The Limits of the Analogy and our Solution:
Our problem, which is part of the ATLAS Trigger and Data Acquisition system, has two big differences. Firstly, our system is partly synchronous. This means that we have a single point, called the Central Trigger Processor, that is guaranteed to control the flow of data downstream of it (which is then asynchronously processed). Secondly, our system really really needs the parallel processes to cooperate. In the Kobe example you might argue that if the wave of searches was so damn big, each individual process would notice it. Yea perhaps, its just an analogy! In our system it takes thousands of processes working across dozens of racks to accumulate enough statistics to accurately measure these parameters of physical (and technical) interest called the Luminous Region.

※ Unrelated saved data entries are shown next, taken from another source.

import Literature.Analysis.FluidPDE.HouLiAxisModel
import HarnessLib

/-!
# Hou–Li 2008 §3.1: the ODE model — Theorem 2 (explicit solution, global existence, decay), proved

Analysis/FluidPDE proof file (no definitions, no named facts, no `sorry`), companion of
`HouLiAxisModel.lean` (T. Y. Hou, C. Li, *Dynamic stability of the three-dimensional axisymmetric
Navier–Stokes equations with swirl*, Comm. Pure Appl. Math. 61 (2008) 661–697). §3.1 (p. 7):
"To start with, we consider an ODE model by ignoring the convection and diffusion terms.
(33) `ũₜ = −2ṽũ`, (34) `ṽₜ = ũ² − ṽ²`, with initial condition `ũ(0) = ũ₀` and `ṽ(0) = ṽ₀`.
Clearly, if `ũ₀ = 0`, then `ũ(t) = 0` for all `t > 0`. In this case, the equation for `ṽ` is
decoupled from `ũ` completely, and will blow up in finite time if `ṽ₀ < 0`." and (p. 8)

> **Theorem 2.** Assume that `ũ₀ ≠ 0`. Then the solution `(ũ(t), ṽ(t))` of the ODE system
> (33)–(34) exists for all times. Moreover, we have `lim_{t→+∞} ũ(t) = 0`, `lim_{t→+∞} ṽ(t) = 0`. (35)
> *Proof.* … Let `w = ũ + iṽ`. Then the ODE system (33)–(34) is reduced to the complex nonlinear
> ODE (36) `dw/dt = iw²`, `w(0) = w₀`, which can be solved analytically. The solution has the form
> (37) `w(t) = w₀/(1 − iw₀t)`. In terms of the original variables, we have
> (38) `ũ(t) = ũ₀ / ((1 + ṽ₀t)² + (ũ₀t)²)`, (39) `ṽ(t) = (ṽ₀(1 + ṽ₀t) + ũ₀²t) / ((1 + ṽ₀t)² + (ũ₀t)²)`.
> It is clear from (38)–(39) that the solution of the ODE system (33)–(34) exists for all times
> and decays to zero as `t → +∞` as long as `ũ₀ ≠ 0`.

This file PROVES, with the explicit pair (38)–(39) written out:

* `HouLiODEModel.denom_pos` — `(1 + ṽ₀t)² + (ũ₀t)² > 0` for all real `t` when `ũ₀ ≠ 0` (so (38)–(39)
  are defined for all times);
* `HouLiODEModel.explicit_initial` — the pair (38)–(39) takes the data `(ũ₀, ṽ₀)` at `t = 0`;
* `HouLiODEModel.hasDerivAt_explicit_u` / `hasDerivAt_explicit_v` — it solves (33)–(34) at every
  real `t` (Theorem 2, existence for all times, by the printed formula);
* `HouLiODEModel.sq_add_sq_explicit` — the modulus identity behind (37):
  `ũ(t)² + ṽ(t)² = (ũ₀² + ṽ₀²) / ((1 + ṽ₀t)² + (ũ₀t)²)` (`|w(t)|² = |w₀|²/|1 − iw₀t|²`);
* `HouLiODEModel.tendsto_explicit_u` / `tendsto_explicit_v` — (35): both components tend to `0` as
  `t → +∞`;
* `HouLiODEModel.hasDerivAt_blowup_v` / `tendsto_blowup_v_atBot` — the printed contrast for
  `ũ₀ = 0`, `ṽ₀ < 0`: `ũ ≡ 0`, `ṽ(t) = ṽ₀/(1 + ṽ₀t)` solves (34) and tends to `−∞` as
  `t ↑ −1/ṽ₀` (finite-time blow-up without the `ũ`-coupling);
* `HouLiODEModel.hasDerivAt_selfSimilar_u` / `_v` / `tendsto_abs_selfSimilar_u_atTop` — the
  generalized system (40)–(41) `ũₜ = −dṽũ`, `ṽₜ = ũ² − ṽ²`: for `d < 1` (`d ≠ 0`) the explicit
  self-similar pair `ũ = ±√(1 − d)/(d(T − t))`, `ṽ = −1/(d(T − t))` solves it and blows up at `T`
  (the printed claim of Remark 2, p. 9, "if `d < 1`, it is possible to construct a family of
  solutions … which blow up in a finite time", made explicit; Theorem A — `d ≥ 1` global — is not
  restated here).

Uniqueness of the solution of (33)–(34) (a smooth, hence locally Lipschitz, planar vector field)
is standard Picard–Lindelöf and is not restated. WHAT THIS IS NOT: not Navier–Stokes and not the
axis model (22)–(24) — it is Hou–Li's zero-dimensional caricature "ignoring the convection and
diffusion terms", the ODE level of the mechanism "the coefficient `2 ≥ 1` in (33) stabilises"
(Remark 2 and (40)–(41), Appendix A: `d ≥ 1` global, `d < 1` admits finite-time blow-up), the
shadow of SELFSIM-NOGO (M10)'s clause "its blow-ups need the advection weakened". MODEL.

## References

* T. Y. Hou, C. Li, Comm. Pure Appl. Math. 61 (2008) 661–697, doi:10.1002/cpa.20212: §3.1,
  (33)–(39), Thm. 2, Remarks 1–2, pp. 7–9 of the 32-page version (held text
  `paper:doi-10-1002-cpa-20212`, p0007–p0009). [`HouLi2007`]
-/

noncomputable section

open Set Filter Topology

namespace Literature.Analysis.FluidPDE

namespace HouLiODEModel

/-- The common denominator `(1 + ṽ₀t)² + (ũ₀t)²` of (38)–(39) is positive for every real `t` when
`ũ₀ ≠ 0` ("exists for all times … as long as `ũ₀ ≠ 0`"). [cite: HouLi2007, Thm. 2 proof, (38)–(39) (p. 8)] -/
theorem denom_pos {u₀ : ℝ} (hu₀ : u₀ ≠ 0) (v₀ t : ℝ) : 0 < (1 + v₀ * t) ^ 2 + (u₀ * t) ^ 2 := by
  rcases eq_or_ne t 0 with rfl | ht
  · norm_num
  · have h : 0 < (u₀ * t) ^ 2 := by
      rw [sq]
      exact mul_self_pos.2 (mul_ne_zero hu₀ ht)
    nlinarith [sq_nonneg (1 + v₀ * t)]

/-- The explicit pair (38)–(39) takes the initial values `(ũ₀, ṽ₀)` at `t = 0`.
[cite: HouLi2007, (33)–(34) with data, (38)–(39) (pp. 7–8)] -/
theorem explicit_initial (u₀ v₀ : ℝ) :
    u₀ / ((1 + v₀ * 0) ^ 2 + (u₀ * 0) ^ 2) = u₀ ∧
      (v₀ * (1 + v₀ * 0) + u₀ ^ 2 * 0) / ((1 + v₀ * 0) ^ 2 + (u₀ * 0) ^ 2) = v₀ := by
  constructor <;> norm_num

/-- **Theorem 2, equation (33)**: the explicit `ũ` of (38) satisfies `ũₜ = −2ṽũ` with the explicit `ṽ`
of (39), at every real `t` (`ũ₀ ≠ 0`). [cite: HouLi2007, Thm. 2, (33), (38)–(39) (pp. 7–8)] -/
theorem hasDerivAt_explicit_u {u₀ : ℝ} (hu₀ : u₀ ≠ 0) (v₀ t : ℝ) :
    HasDerivAt (fun s : ℝ => u₀ / ((1 + v₀ * s) ^ 2 + (u₀ * s) ^ 2))
      (-2 * ((v₀ * (1 + v₀ * t) + u₀ ^ 2 * t) / ((1 + v₀ * t) ^ 2 + (u₀ * t) ^ 2)) *
        (u₀ / ((1 + v₀ * t) ^ 2 + (u₀ * t) ^ 2))) t := by
  have hD := denom_pos hu₀ v₀ t
  have hD' : HasDerivAt (fun s : ℝ => (1 + v₀ * s) ^ 2 + (u₀ * s) ^ 2)
      (2 * (1 + v₀ * t) * v₀ + 2 * (u₀ * t) * u₀) t := by
    have h1 := (((hasDerivAt_id t).const_mul v₀).const_add 1).pow 2
    have h2 := ((hasDerivAt_id t).const_mul u₀).pow 2
    have h := h1.add h2
    refine h.congr_deriv ?_
    simp only [id, Nat.cast_ofNat, mul_one]
    ring
  have h := (hasDerivAt_const t u₀).div hD' hD.ne'
  refine h.congr_deriv ?_
  field_simp
  ring

/-- **Theorem 2, equation (34)**: the explicit `ṽ` of (39) satisfies `ṽₜ = ũ² − ṽ²` with the explicit
`ũ` of (38), at every real `t` (`ũ₀ ≠ 0`). [cite: HouLi2007, Thm. 2, (34), (38)–(39) (pp. 7–8)] -/
theorem hasDerivAt_explicit_v {u₀ : ℝ} (hu₀ : u₀ ≠ 0) (v₀ t : ℝ) :
    HasDerivAt (fun s : ℝ => (v₀ * (1 + v₀ * s) + u₀ ^ 2 * s) / ((1 + v₀ * s) ^ 2 + (u₀ * s) ^ 2))
      ((u₀ / ((1 + v₀ * t) ^ 2 + (u₀ * t) ^ 2)) ^ 2 -
        ((v₀ * (1 + v₀ * t) + u₀ ^ 2 * t) / ((1 + v₀ * t) ^ 2 + (u₀ * t) ^ 2)) ^ 2) t := by
  have hD := denom_pos hu₀ v₀ t
  have hD' : HasDerivAt (fun s : ℝ => (1 + v₀ * s) ^ 2 + (u₀ * s) ^ 2)
      (2 * (1 + v₀ * t) * v₀ + 2 * (u₀ * t) * u₀) t := by
    have h1 := (((hasDerivAt_id t).const_mul v₀).const_add 1).pow 2
    have h2 := ((hasDerivAt_id t).const_mul u₀).pow 2
    have h := h1.add h2
    refine h.congr_deriv ?_
    simp only [id, Nat.cast_ofNat, mul_one]
    ring
  have hN' : HasDerivAt (fun s : ℝ => v₀ * (1 + v₀ * s) + u₀ ^ 2 * s) (v₀ * v₀ + u₀ ^ 2) t := by
    have h1 := (((hasDerivAt_id t).const_mul v₀).const_add 1).const_mul v₀
    have h2 := (hasDerivAt_id t).const_mul (u₀ ^ 2)
    have h := h1.add h2
    refine h.congr_deriv ?_
    simp only [mul_one]
  have h := hN'.div hD' hD.ne'
  refine h.congr_deriv ?_
  field_simp
  ring

/-- The modulus identity behind (37) (`|w(t)|² = |w₀|² / |1 − iw₀t|²`): for the explicit pair
(38)–(39), `ũ(t)² + ṽ(t)² = (ũ₀² + ṽ₀²) / ((1 + ṽ₀t)² + (ũ₀t)²)`.
[cite: HouLi2007, Thm. 2 proof, (36)–(39) (p. 8)] -/
theorem sq_add_sq_explicit {u₀ : ℝ} (hu₀ : u₀ ≠ 0) (v₀ t : ℝ) :
    (u₀ / ((1 + v₀ * t) ^ 2 + (u₀ * t) ^ 2)) ^ 2 +
        ((v₀ * (1 + v₀ * t) + u₀ ^ 2 * t) / ((1 + v₀ * t) ^ 2 + (u₀ * t) ^ 2)) ^ 2 =
      (u₀ ^ 2 + v₀ ^ 2) / ((1 + v₀ * t) ^ 2 + (u₀ * t) ^ 2) := by
  have hD := denom_pos hu₀ v₀ t
  rw [div_pow, div_pow, ← add_div, div_eq_div_iff (pow_ne_zero 2 hD.ne') hD.ne']
  ring

/-- The denominator of (38)–(39) tends to `+∞`: `(1 + ṽ₀t)² + (ũ₀t)² ≥ ũ₀²t² → ∞` (`ũ₀ ≠ 0`).
[cite: HouLi2007, Thm. 2 proof, "decays to zero as `t → +∞`" (p. 8)] -/
theorem tendsto_denom_atTop {u₀ : ℝ} (hu₀ : u₀ ≠ 0) (v₀ : ℝ) :
    Tendsto (fun t : ℝ => (1 + v₀ * t) ^ 2 + (u₀ * t) ^ 2) atTop atTop := by
  have hu2 : 0 < u₀ ^ 2 := by positivity
  have h1 : Tendsto (fun t : ℝ => u₀ ^ 2 * t ^ 2) atTop atTop :=
    (tendsto_pow_atTop two_ne_zero).const_mul_atTop hu2
  refine tendsto_atTop_mono (fun t => ?_) h1
  nlinarith [sq_nonneg (1 + v₀ * t)]

/-- **Theorem 2, (35), first limit**: `lim_{t→+∞} ũ(t) = 0` for the explicit solution (38)
(`ũ₀ ≠ 0`). [cite: HouLi2007, Thm. 2, (35) (p. 8)] -/
theorem tendsto_explicit_u {u₀ : ℝ} (hu₀ : u₀ ≠ 0) (v₀ : ℝ) :
    Tendsto (fun t : ℝ => u₀ / ((1 + v₀ * t) ^ 2 + (u₀ * t) ^ 2)) atTop (𝓝 0) :=
  tendsto_const_nhds.div_atTop (tendsto_denom_atTop hu₀ v₀)

/-- **Theorem 2, (35), second limit**: `lim_{t→+∞} ṽ(t) = 0` for the explicit solution (39)
(`ũ₀ ≠ 0`): for `t > 0`, `ṽ(t) = (ṽ₀/t + (ṽ₀² + ũ₀²)) / (D(t)/t)` with `D(t)/t ≥ ũ₀²t → ∞`.
[cite: HouLi2007, Thm. 2, (35) (p. 8)] -/
theorem tendsto_explicit_v {u₀ : ℝ} (hu₀ : u₀ ≠ 0) (v₀ : ℝ) :
    Tendsto (fun t : ℝ => (v₀ * (1 + v₀ * t) + u₀ ^ 2 * t) / ((1 + v₀ * t) ^ 2 + (u₀ * t) ^ 2))
      atTop (𝓝 0) := by
  have hu2 : 0 < u₀ ^ 2 := by positivity
  -- numerator / t → ṽ₀² + ũ₀², denominator / t → ∞
  have hN : Tendsto (fun t : ℝ => v₀ / t + (v₀ * v₀ + u₀ ^ 2)) atTop (𝓝 (0 + (v₀ * v₀ + u₀ ^ 2))) :=
    (tendsto_const_nhds.div_atTop tendsto_id).add tendsto_const_nhds
  have hD : Tendsto (fun t : ℝ => ((1 + v₀ * t) ^ 2 + (u₀ * t) ^ 2) / t) atTop atTop := by
    have h1 : Tendsto (fun t : ℝ => u₀ ^ 2 * t) atTop atTop := tendsto_id.const_mul_atTop hu2
    refine tendsto_atTop_mono' atTop ?_ h1
    filter_upwards [eventually_gt_atTop (0 : ℝ)] with t ht
    rw [le_div_iff₀ ht]
    nlinarith [sq_nonneg (1 + v₀ * t)]
  have h := hN.div_atTop hD
  refine h.congr' ?_
  filter_upwards [eventually_gt_atTop (0 : ℝ)] with t ht
  have hDt := (denom_pos hu₀ v₀ t).ne'
  field_simp
  ring

/-- **The contrast for `ũ₀ = 0`** (p. 7: "if `ũ₀ = 0`, then `ũ(t) = 0` for all `t > 0` … the equation
for `ṽ` is decoupled from `ũ` completely, and will blow up in finite time if `ṽ₀ < 0`"): with `ũ ≡ 0`,
(33) holds trivially and `ṽ(t) = ṽ₀/(1 + ṽ₀t)` solves (34), `ṽₜ = 0² − ṽ²`, wherever `1 + ṽ₀t ≠ 0`.
[cite: HouLi2007, §3.1 (p. 7)] -/
theorem hasDerivAt_blowup_v (v₀ t : ℝ) (ht : 1 + v₀ * t ≠ 0) :
    HasDerivAt (fun s : ℝ => v₀ / (1 + v₀ * s))
      ((0 : ℝ) ^ 2 - (v₀ / (1 + v₀ * t)) ^ 2) t := by
  have hD' : HasDerivAt (fun s : ℝ => 1 + v₀ * s) (v₀ * 1) t :=
    ((hasDerivAt_id' t).const_mul v₀).const_add 1
  have h := (hasDerivAt_const t v₀).div hD' ht
  refine h.congr_deriv ?_
  field_simp
  ring

/-- **Finite-time blow-up for `ũ₀ = 0`, `ṽ₀ < 0`**: `ṽ(t) = ṽ₀/(1 + ṽ₀t) → −∞` as `t ↑ T* = −1/ṽ₀`
(the blow-up that the `ũ`-coupling of Theorem 2 prevents). [cite: HouLi2007, §3.1 (p. 7); Remark 2 (p. 9)] -/
theorem tendsto_blowup_v_atBot {v₀ : ℝ} (hv₀ : v₀ < 0) :
    Tendsto (fun t : ℝ => v₀ / (1 + v₀ * t)) (𝓝[<] (-1 / v₀)) atBot := by
  -- `1 + ṽ₀ t → 0⁺` as `t ↑ −1/ṽ₀`
  have h1 : Tendsto (fun t : ℝ => 1 + v₀ * t) (𝓝[<] (-1 / v₀)) (𝓝[>] 0) := by
    have hc : Tendsto (fun t : ℝ => 1 + v₀ * t) (𝓝 (-1 / v₀)) (𝓝 (1 + v₀ * (-1 / v₀))) :=
      ((continuous_const.add (continuous_const.mul continuous_id)).tendsto _)
    have hv : v₀ ≠ 0 := hv₀.ne
    have e : 1 + v₀ * (-1 / v₀) = 0 := by field_simp; ring
    rw [e] at hc
    refine tendsto_nhdsWithin_iff.2 ⟨hc.mono_left nhdsWithin_le_nhds, ?_⟩
    filter_upwards [self_mem_nhdsWithin] with t ht
    have ht' : t < -1 / v₀ := ht
    show 0 < 1 + v₀ * t
    have : v₀ * (-1 / v₀) < v₀ * t := mul_lt_mul_of_neg_left ht' hv₀
    linarith [this, e]
  have h2 : Tendsto (fun t : ℝ => (1 + v₀ * t)⁻¹) (𝓝[<] (-1 / v₀)) atTop :=
    tendsto_inv_nhdsGT_zero.comp h1
  have h3 := h2.const_mul_atTop_of_neg hv₀
  refine h3.congr fun t => ?_
  simp [div_eq_mul_inv]

/-! ### The generalized system (40)–(41), `ũₜ = −dṽũ`, `ṽₜ = ũ² − ṽ²`: blow-up for `d < 1`

Printed (Remark 2, p. 9): "The key ingredient in obtaining the global existence in Theorem 2 is
that the coefficient on the right hand side of (33) is less than `−1`. … In Appendix A, we prove the
same result for a more general ODE system of the following form: (40) `ũₜ = −dṽũ`,
(41) `ṽₜ = ũ² − ṽ²`, for any constant `d ≥ 1` [Theorem A, p. 28]. However, if `d < 1`, it is possible
to construct a family of solutions for the ODE systems (40)–(41) which blow up in a finite time."
The paper does not print the family; the explicit SELF-SIMILAR one below (ansatz `ũ = α/(T − t)`,
`ṽ = β/(T − t)` forces `β = −1/d`, `α² = (1 − d)/d²`, real and nonzero exactly when `d < 1`, `d ≠ 0`)
realises the printed claim in the kernel. -/

/-- **Weak coupling `d < 1` blows up — equation (40)**: for `d < 1`, `d ≠ 0`, any blow-up time `T`
and either sign `σ = ±1`, the self-similar pair `ũ(t) = σ√(1 − d)/(d(T − t))`, `ṽ(t) = −1/(d(T − t))`
satisfies `ũₜ = −dṽũ` at every `t ≠ T`. [cite: HouLi2007, Remark 2 with (40)–(41) (p. 9): "if
`d < 1`, it is possible to construct a family of solutions … which blow up in a finite time"; the
explicit family is supplied here] -/
theorem hasDerivAt_selfSimilar_u {d σ : ℝ} (hd0 : d ≠ 0) (T t : ℝ) (ht : t ≠ T) :
    HasDerivAt (fun s : ℝ => σ * Real.sqrt (1 - d) / d / (T - s))
      (-d * (-1 / d / (T - t)) * (σ * Real.sqrt (1 - d) / d / (T - t))) t := by
  have hTt : T - t ≠ 0 := sub_ne_zero.2 (Ne.symm ht)
  have hD' : HasDerivAt (fun s : ℝ => T - s) (0 - 1) t :=
    (hasDerivAt_const t T).sub (hasDerivAt_id' t)
  have h := (hasDerivAt_const t (σ * Real.sqrt (1 - d) / d)).div hD' hTt
  refine h.congr_deriv ?_
  field_simp
  ring

/-- **Weak coupling `d < 1` blows up — equation (41)**: for `d < 1`, `d ≠ 0`, `σ = ±1`, the same pair
satisfies `ṽₜ = ũ² − ṽ²` at every `t ≠ T` (here `σ² = 1` and `(√(1 − d))² = 1 − d` are used: the
ansatz closes exactly because `α² − β² = (1 − d)/d² − 1/d² = −1/d = β`).
[cite: HouLi2007, Remark 2 with (40)–(41) (p. 9); explicit family supplied here] -/
theorem hasDerivAt_selfSimilar_v {d σ : ℝ} (hd0 : d ≠ 0) (hd : d < 1) (hσ : σ = 1 ∨ σ = -1)
    (T t : ℝ) (ht : t ≠ T) :
    HasDerivAt (fun s : ℝ => -1 / d / (T - s))
      ((σ * Real.sqrt (1 - d) / d / (T - t)) ^ 2 - (-1 / d / (T - t)) ^ 2) t := by
  have hTt : T - t ≠ 0 := sub_ne_zero.2 (Ne.symm ht)
  have hσ2 : σ ^ 2 = 1 := by rcases hσ with rfl | rfl <;> norm_num
  have hs : Real.sqrt (1 - d) ^ 2 = 1 - d := Real.sq_sqrt (by linarith)
  have hD' : HasDerivAt (fun s : ℝ => T - s) (0 - 1) t :=
    (hasDerivAt_const t T).sub (hasDerivAt_id' t)
  have h := (hasDerivAt_const t (-1 / d)).div hD' hTt
  refine h.congr_deriv ?_
  simp only [div_pow, mul_pow, hσ2, hs, one_mul]
  field_simp
  ring

/-- **The `d < 1` family blows up at `t = T`**: `|ũ(t)| = √(1 − d)/(|d|(T − t)) → +∞` as `t ↑ T`
(`d < 1`, `d ≠ 0`, `σ = ±1`). [cite: HouLi2007, Remark 2 (p. 9); explicit family supplied here] -/
theorem tendsto_abs_selfSimilar_u_atTop {d σ : ℝ} (hd0 : d ≠ 0) (hd : d < 1) (hσ : σ = 1 ∨ σ = -1)
    (T : ℝ) :
    Tendsto (fun t : ℝ => |σ * Real.sqrt (1 - d) / d / (T - t)|) (𝓝[<] T) atTop := by
  have hσabs : |σ| = 1 := by rcases hσ with rfl | rfl <;> norm_num
  have hsqrt : 0 < Real.sqrt (1 - d) := Real.sqrt_pos.2 (by linarith)
  have hc : 0 < Real.sqrt (1 - d) / |d| := div_pos hsqrt (abs_pos.2 hd0)
  -- `T − t → 0⁺` as `t ↑ T`
  have h1 : Tendsto (fun t : ℝ => T - t) (𝓝[<] T) (𝓝[>] 0) := by
    have hc' : Tendsto (fun t : ℝ => T - t) (𝓝 T) (𝓝 (T - T)) :=
      (continuous_const.sub continuous_id).tendsto _
    rw [sub_self] at hc'
    refine tendsto_nhdsWithin_iff.2 ⟨hc'.mono_left nhdsWithin_le_nhds, ?_⟩
    filter_upwards [self_mem_nhdsWithin] with t ht
    have ht' : t < T := ht
    show 0 < T - t
    linarith
  have h2 : Tendsto (fun t : ℝ => (T - t)⁻¹) (𝓝[<] T) atTop := tendsto_inv_nhdsGT_zero.comp h1
  have h3 := h2.const_mul_atTop hc
  refine h3.congr' ?_
  filter_upwards [self_mem_nhdsWithin] with t ht
  have ht' : t < T := ht
  have hTt : 0 < T - t := by linarith
  rw [abs_div, abs_div, abs_mul, hσabs, one_mul, abs_of_pos hsqrt, abs_of_pos hTt]
  ring

end HouLiODEModel

end Literature.Analysis.FluidPDE

end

We accomplished the N:N communication problem by a big fan-in and fan-out, which uses a hierarchical data-collection and -distribution. So we aggregate all the data across the processes for about ten minutes, crunch thousands and thousands of fits on them, then make a decision. Have the parameters we’re measuring, changed so much that we need to inform the farm? If so we push our values to an accessible location and trigger an update. Then WHAMO! Those exact same processes go fetch the fruits of their collective labor. Many hands make light work =).
In this way, we were able to coordinate so many processes without ever letting them know about each other. And when they all do go update their values (as close to synchronicity as the farm ever gets) it still induces < 10ms of dead time on the system. Not to shabby at all!
Well that’s all I had on the diagram. Like I said, just an overview. Thanks for reading!